- _TASK DESCRIPTION_
Report every line of the records that contains the word "FREE".

- _LISTED ENTRIES_
/-! ## §0 THE ITEM at a FREE spine reading `cr`: (Kꜰ) `hybridNE7Under_of_kernels_pin_fsc` with its `hrows` discharged behind the four v5 pins and its u3 rows from dag-n18-w2's finite-volume door -/

/-- ★★ **THE ITEM FROM A READING CARRYING ALL FOUR v5 PINS, U3 ROWS IN FINITE-VOLUME CURRENCY, SPINE READING FREE** — per guarded admissible tuple dag-n27-w1's (Kꜰ)
`hybridNE7Under_of_kernels_pin_fsc` (p602540) at `N = 2`, `G :=` the guard, `hP := h.toCore`, with `hrows := ForSmallCouplings.of_forall` of the three reading-layer rows DISCHARGED behind the pins
(`n14At_rateCarriersOfRecord₁₃CoPH_of_pinned` ∕ `n15At_fullGSizedObjects_family` ∕ `rateCarriers_ne3_of_pinnedLoose` + `h16`) and `hdec h18 h22 := u3KernelInputs_of_finiteVolumeLetters …` (dag-n18-w2
p606911).  Displayed: the four pins · `h16` · `hs hκ hcr hρ` · `hr hinc hS h9 hW` · K5 `h20 h21` ∀-keyed at `cr` · `hx` · the FSC-keyed N19′ face `h19` at the spelled `PHolderD4 β` — no (1.21)-existence
letter.  NOT a discharge: a term of the item's type under displayed hypotheses, each a HYPOTHESIS or a decided MODEL (0∕1 today); no stub of v5 closed. [bookkeeping] -/
theorem spineGivenEndpointR13SepCoPH_of_v5pins_fsc_of_finiteVolumeLetters
    (hpin1 : Ne1PinnedOfRecord 𝔯)
    (hpin2 : ∃ (b aS : ℝ) (ν μ α β' : Fin 4) (c35 p : ℝ), 0 < b ∧ 0 < aS ∧
      ∀ (F : T4Family) (θ : Stage13HParams F 2) (hP : θ.Provisos₁₃CoPH F 2) (g₀ : ℕ → ℝ) (os : List (ULoop F)) (k : ℕ),
        (𝔯.lit F θ hP g₀ os).ne2 k = haveI := neZero_blockFactor F; fullGSizedObjects 3 F.hL b aS ν μ α β' c35 p)
    (hpinL : N16PinnedLoose 𝔯 ℓ₃ B)
    (hpin : ∀ (F : T4Family) (θ : Stage13HParams F 2) (hP : θ.Provisos₁₃CoPH F 2) (g₀ : ℕ → ℝ) (os : List (ULoop F)),
      (𝔯.lit F θ hP g₀ os).u3 = objectsOfRecord₁₃ F 2 θ.toStage13Params (ℓ F θ))
    (h16 : ∀ (F : T4Family), (∃ θ : Stage13HParams F 2, θ.Provisos₁₃CoPH F 2 ∧ (θ.ZhUnity F 2 ∧ θ.SlotsNondegenerate₁₃ F 2) ∧ θ.Admissible F 2) →
      N16HolderAt (ne3OfRecord₁₁ F { ne3ConstLayerOfRecord₁₁ F 2 (ℓ₃ F) with
        dom := {V | V ∈ ne3DomOfRecord₁₁ F 2 0 0 ∧ V ∈ sfClass 4 F.L (ne3NperOfRecord₁₁ F 0 0) ((ℓ₃ F).ε / B F) 0} }) β)
    (hs : ∀ (F : T4Family) (θ : Stage13HParams F 2), θ.Provisos₁₃CoPH F 2 → (θ.ZhUnity F 2 ∧ θ.SlotsNondegenerate₁₃ F 2) → θ.Admissible F 2 → (ℓ F θ).Signs)
    (hκ : ∀ (F : T4Family) (θ : Stage13HParams F 2), θ.Provisos₁₃CoPH F 2 → (θ.ZhUnity F 2 ∧ θ.SlotsNondegenerate₁₃ F 2) → θ.Admissible F 2 → 0 < (ℓ F θ).κ)
    (hcr : ∀ (F : T4Family) (θ : Stage13HParams F 2), θ.Provisos₁₃CoPH F 2 → (θ.ZhUnity F 2 ∧ θ.SlotsNondegenerate₁₃ F 2) → θ.Admissible F 2 →
      betaPrime510 4 1 (ℓ F θ).κ ≤ (ℓ F θ).cr)
    (hρ : ∀ (F : T4Family) (θ : Stage13HParams F 2), θ.Provisos₁₃CoPH F 2 → (θ.ZhUnity F 2 ∧ θ.SlotsNondegenerate₁₃ F 2) → θ.Admissible F 2 →
      0 ≤ (ℓ F θ).ρ ∧ (ℓ F θ).ρ < 1)
    (hr : ∀ (F : T4Family) (θ : Stage13HParams F 2), θ.Provisos₁₃CoPH F 2 → (θ.ZhUnity F 2 ∧ θ.SlotsNondegenerate₁₃ F 2) → θ.Admissible F 2 → r F θ < 1)
    (hinc : ∀ (F : T4Family) (θ : Stage13HParams F 2), θ.Provisos₁₃CoPH F 2 → (θ.ZhUnity F 2 ∧ θ.SlotsNondegenerate₁₃ F 2) → θ.Admissible F 2 →
      GeometricIncrementsOfRecord₁₃ F 2 θ.toStage13Params (r F θ))
    (hS : ∀ (F : T4Family) (θ : Stage13HParams F 2), θ.Provisos₁₃CoPH F 2 → (θ.ZhUnity F 2 ∧ θ.SlotsNondegenerate₁₃ F 2) → θ.Admissible F 2 →
      WindowedStepRateOfRecord₁₃ F 2 θ.toStage13Params (s F θ) (ℓ F θ).κ (ℓ F θ).θ₅ ((ℓ F θ).C₅ * (ℓ F θ).θ₅))
    (h9 : ∀ (F : T4Family) (θ : Stage13HParams F 2), θ.Provisos₁₃CoPH F 2 → (θ.ZhUnity F 2 ∧ θ.SlotsNondegenerate₁₃ F 2) → θ.Admissible F 2 →
      WindowedNE9OfRecord₁₃ F 2 θ.toStage13Params (ℓ F θ).κ (ℓ F θ).moduli)
    (hW : ∀ (F : T4Family) (θ : Stage13HParams F 2), θ.Provisos₁₃CoPH F 2 → (θ.ZhUnity F 2 ∧ θ.SlotsNondegenerate₁₃ F 2) → θ.Admissible F 2 →
      WindowedDecayOfRecord₁₃ F 2 θ.toStage13Params 0 1 (ℓ F θ).κ)
    (h20 : ∀ (F : T4Family) (θ : Stage13HParams F 2) (hP : θ.Provisos₁₃CoPH F 2), (θ.ZhUnity F 2 ∧ θ.SlotsNondegenerate₁₃ F 2) → θ.Admissible F 2 →
      ∀ (g₀ : ℕ → ℝ) (os : List (ULoop F)),
        RelWeightBound (cr F θ hP g₀ os).l₀ (cr F θ hP g₀ os).T (cr F θ hP g₀ os).A (cr F θ hP g₀ os).B (cr F θ hP g₀ os).Bad (cr F θ hP g₀ os).W)
    (h21 : ∀ (F : T4Family) (θ : Stage13HParams F 2) (hP : θ.Provisos₁₃CoPH F 2), (θ.ZhUnity F 2 ∧ θ.SlotsNondegenerate₁₃ F 2) → θ.Admissible F 2 →
      ∀ (g₀ : ℕ → ℝ) (os : List (ULoop F)),
        ShellWeightBound (cr F θ hP g₀ os).l₀ (cr F θ hP g₀ os).T (cr F θ hP g₀ os).A (cr F θ hP g₀ os).B (cr F θ hP g₀ os).shA (cr F θ hP g₀ os).shB
          (cr F θ hP g₀ os).Wsh)
    (hx : ∀ (F : T4Family) (θ : Stage13HParams F 2) (hP : θ.Provisos₁₃CoPH F 2), (θ.ZhUnity F 2 ∧ θ.SlotsNondegenerate₁₃ F 2) → θ.Admissible F 2 →
      B16.EndStatementBPrinted (datumOfRecord₁₃CoPH F 2 θ hP).C → DagBinding.EndpointExistence (datumOfRecord₁₃CoPH F 2 θ hP).C.toB12 →
        ForSmallCouplings (datumOfRecord₁₃CoPH F 2 θ hP) fun g₀ => ∀ os : List (ULoop F),
          0 < (cr F θ hP g₀ os).l₀ ∧ 0 < (cr F θ hP g₀ os).vol ∧
          (∀ (K : ℕ) (t : ℝ), |t| ≤ (cr F θ hP g₀ os).l₀ →
            T4GenFunBounds.schemeZ ((datumOfRecord₁₃CoPH F 2 θ hP).scheme g₀) os ((cr F θ hP g₀ os).K₀ + K) t =
              ∑ τ ∈ (cr F θ hP g₀ os).T K, (cr F θ hP g₀ os).A K t τ) ∧
          (∀ (K : ℕ) (t : ℝ), |t| ≤ (cr F θ hP g₀ os).l₀ →
            T4GenFunBounds.schemeZ ((datumOfRecord₁₃CoPH F 2 θ hP).scheme g₀) os ((cr F θ hP g₀ os).K₀ + K + 1) t =
              ∑ τ ∈ (cr F θ hP g₀ os).T K, (cr F θ hP g₀ os).B K t τ))
    (h19 : ∀ (F : T4Family) (θ : Stage13HParams F 2) (hP : θ.Provisos₁₃CoPH F 2), (θ.ZhUnity F 2 ∧ θ.SlotsNondegenerate₁₃ F 2) → θ.Admissible F 2 →
      B16.EndStatementBPrinted (datumOfRecord₁₃CoPH F 2 θ hP).C → DagBinding.EndpointExistence (datumOfRecord₁₃CoPH F 2 θ hP).C.toB12 →
        ForSmallCouplings (datumOfRecord₁₃CoPH F 2 θ hP) fun g₀ => ∀ os : List (ULoop F),
          (RatesHolderAt (datumOfRecord₁₃CoPH F 2 θ hP) (rateCarriersOfRecord₁₃CoPH 𝔯 F θ hP g₀ os (ksel F θ hP g₀ os)) β ∧
              ReadOutAt (datumOfRecord₁₃CoPH F 2 θ hP) (rateCarriersOfRecord₁₃CoPH 𝔯 F θ hP g₀ os (ksel F θ hP g₀ os)).u3 ∧
              (0 ≤ (rateCarriersOfRecord₁₃CoPH 𝔯 F θ hP g₀ os (ksel F θ hP g₀ os)).u3.ρ ∧
                (rateCarriersOfRecord₁₃CoPH 𝔯 F θ hP g₀ os (ksel F θ hP g₀ os)).u3.ρ < 1)) →
            letI := (cr F θ hP g₀ os).dec
            ∃ δ : ℕ → ℝ, NE7.Core (cr F θ hP g₀ os).l₀ (cr F θ hP g₀ os).vol (cr F θ hP g₀ os).T (cr F θ hP g₀ os).Bad
              (fun K t τ => (cr F θ hP g₀ os).A K t τ - (cr F θ hP g₀ os).shA K t τ) (fun K t τ => (cr F θ hP g₀ os).B K t τ - (cr F θ hP g₀ os).shB K t τ) δ ∧
              Summable δ) :
    SpineGivenEndpointR13SepCoPH := by
  have hU := fun (F : T4Family) (θ : Stage13HParams F 2) (hP : θ.Provisos₁₃CoPH F 2) (hG : (θ.ZhUnity F 2 ∧ θ.SlotsNondegenerate₁₃ F 2)) (hθ : θ.Admissible F 2) =>
    u3KernelInputs_of_finiteVolumeLetters F 2 θ.toStage13Params (ℓ F θ) (hs F θ hP hG hθ) (s F θ) (hr F θ hP hG hθ) (hinc F θ hP hG hθ) (hS F θ hP hG hθ)
      (h9 F θ hP hG hθ) (hW F θ hP hG hθ)
  exact fun F θ hP hG hθ _ _ =>
    hybridNE7Under_of_kernels_pin_fsc cr 𝔯 ksel (fun {F} (θ : Stage13HParams F 2) => (θ.ZhUnity F 2 ∧ θ.SlotsNondegenerate₁₃ F 2)) ℓ β hpin
      (fun F θ hP hRg hθ _ _ => ForSmallCouplings.of_forall fun g₀ os => by
        refine ⟨?_, ?_, ?_⟩
        · exact n14At_rateCarriersOfRecord₁₃CoPH_of_pinned 𝔯 hpin1 F θ hP g₀ os (ksel F θ hP g₀ os)
        · obtain ⟨b, aS, ν, μ, α, β', c35, p, hb, haS, h⟩ := hpin2
          rw [h F θ hP g₀ os]
          exact n15At_fullGSizedObjects_family hb haS ν μ α β' c35 p F
        · show N16HolderAt (rateCarriersOfRecord₁₃CoPH 𝔯 F θ hP g₀ os (ksel F θ hP g₀ os)).ne3 β
          rw [rateCarriers_ne3_of_pinnedLoose hpinL F θ hP g₀ os (ksel F θ hP g₀ os)]
          exact h16 F ⟨θ, hP, hRg, hθ⟩)
      hs hκ hcr hρ h20 h21 h19 hx (fun F θ hP hRg hθ => (hU F θ hP hRg hθ).1) (fun F θ hP hRg hθ => (hU F θ hP hRg hθ).2.1)
      (fun F θ hP hRg hθ => (hU F θ hP hRg hθ).2.2) F θ hP.toCore hG hθ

- _SOLUTION TO THIS PROBLEM_
/-! ## §0 THE ITEM at a FREE spine reading `cr`: (Kꜰ) `hybridNE7Under_of_kernels_pin_fsc` with its `hrows` discharged behind the four v5 pins and its u3 rows from dag-n18-w2's finite-volume door -/
/-- ★★ **THE ITEM FROM A READING CARRYING ALL FOUR v5 PINS, U3 ROWS IN FINITE-VOLUME CURRENCY, SPINE READING FREE** — per guarded admissible tuple dag-n27-w1's (Kꜰ)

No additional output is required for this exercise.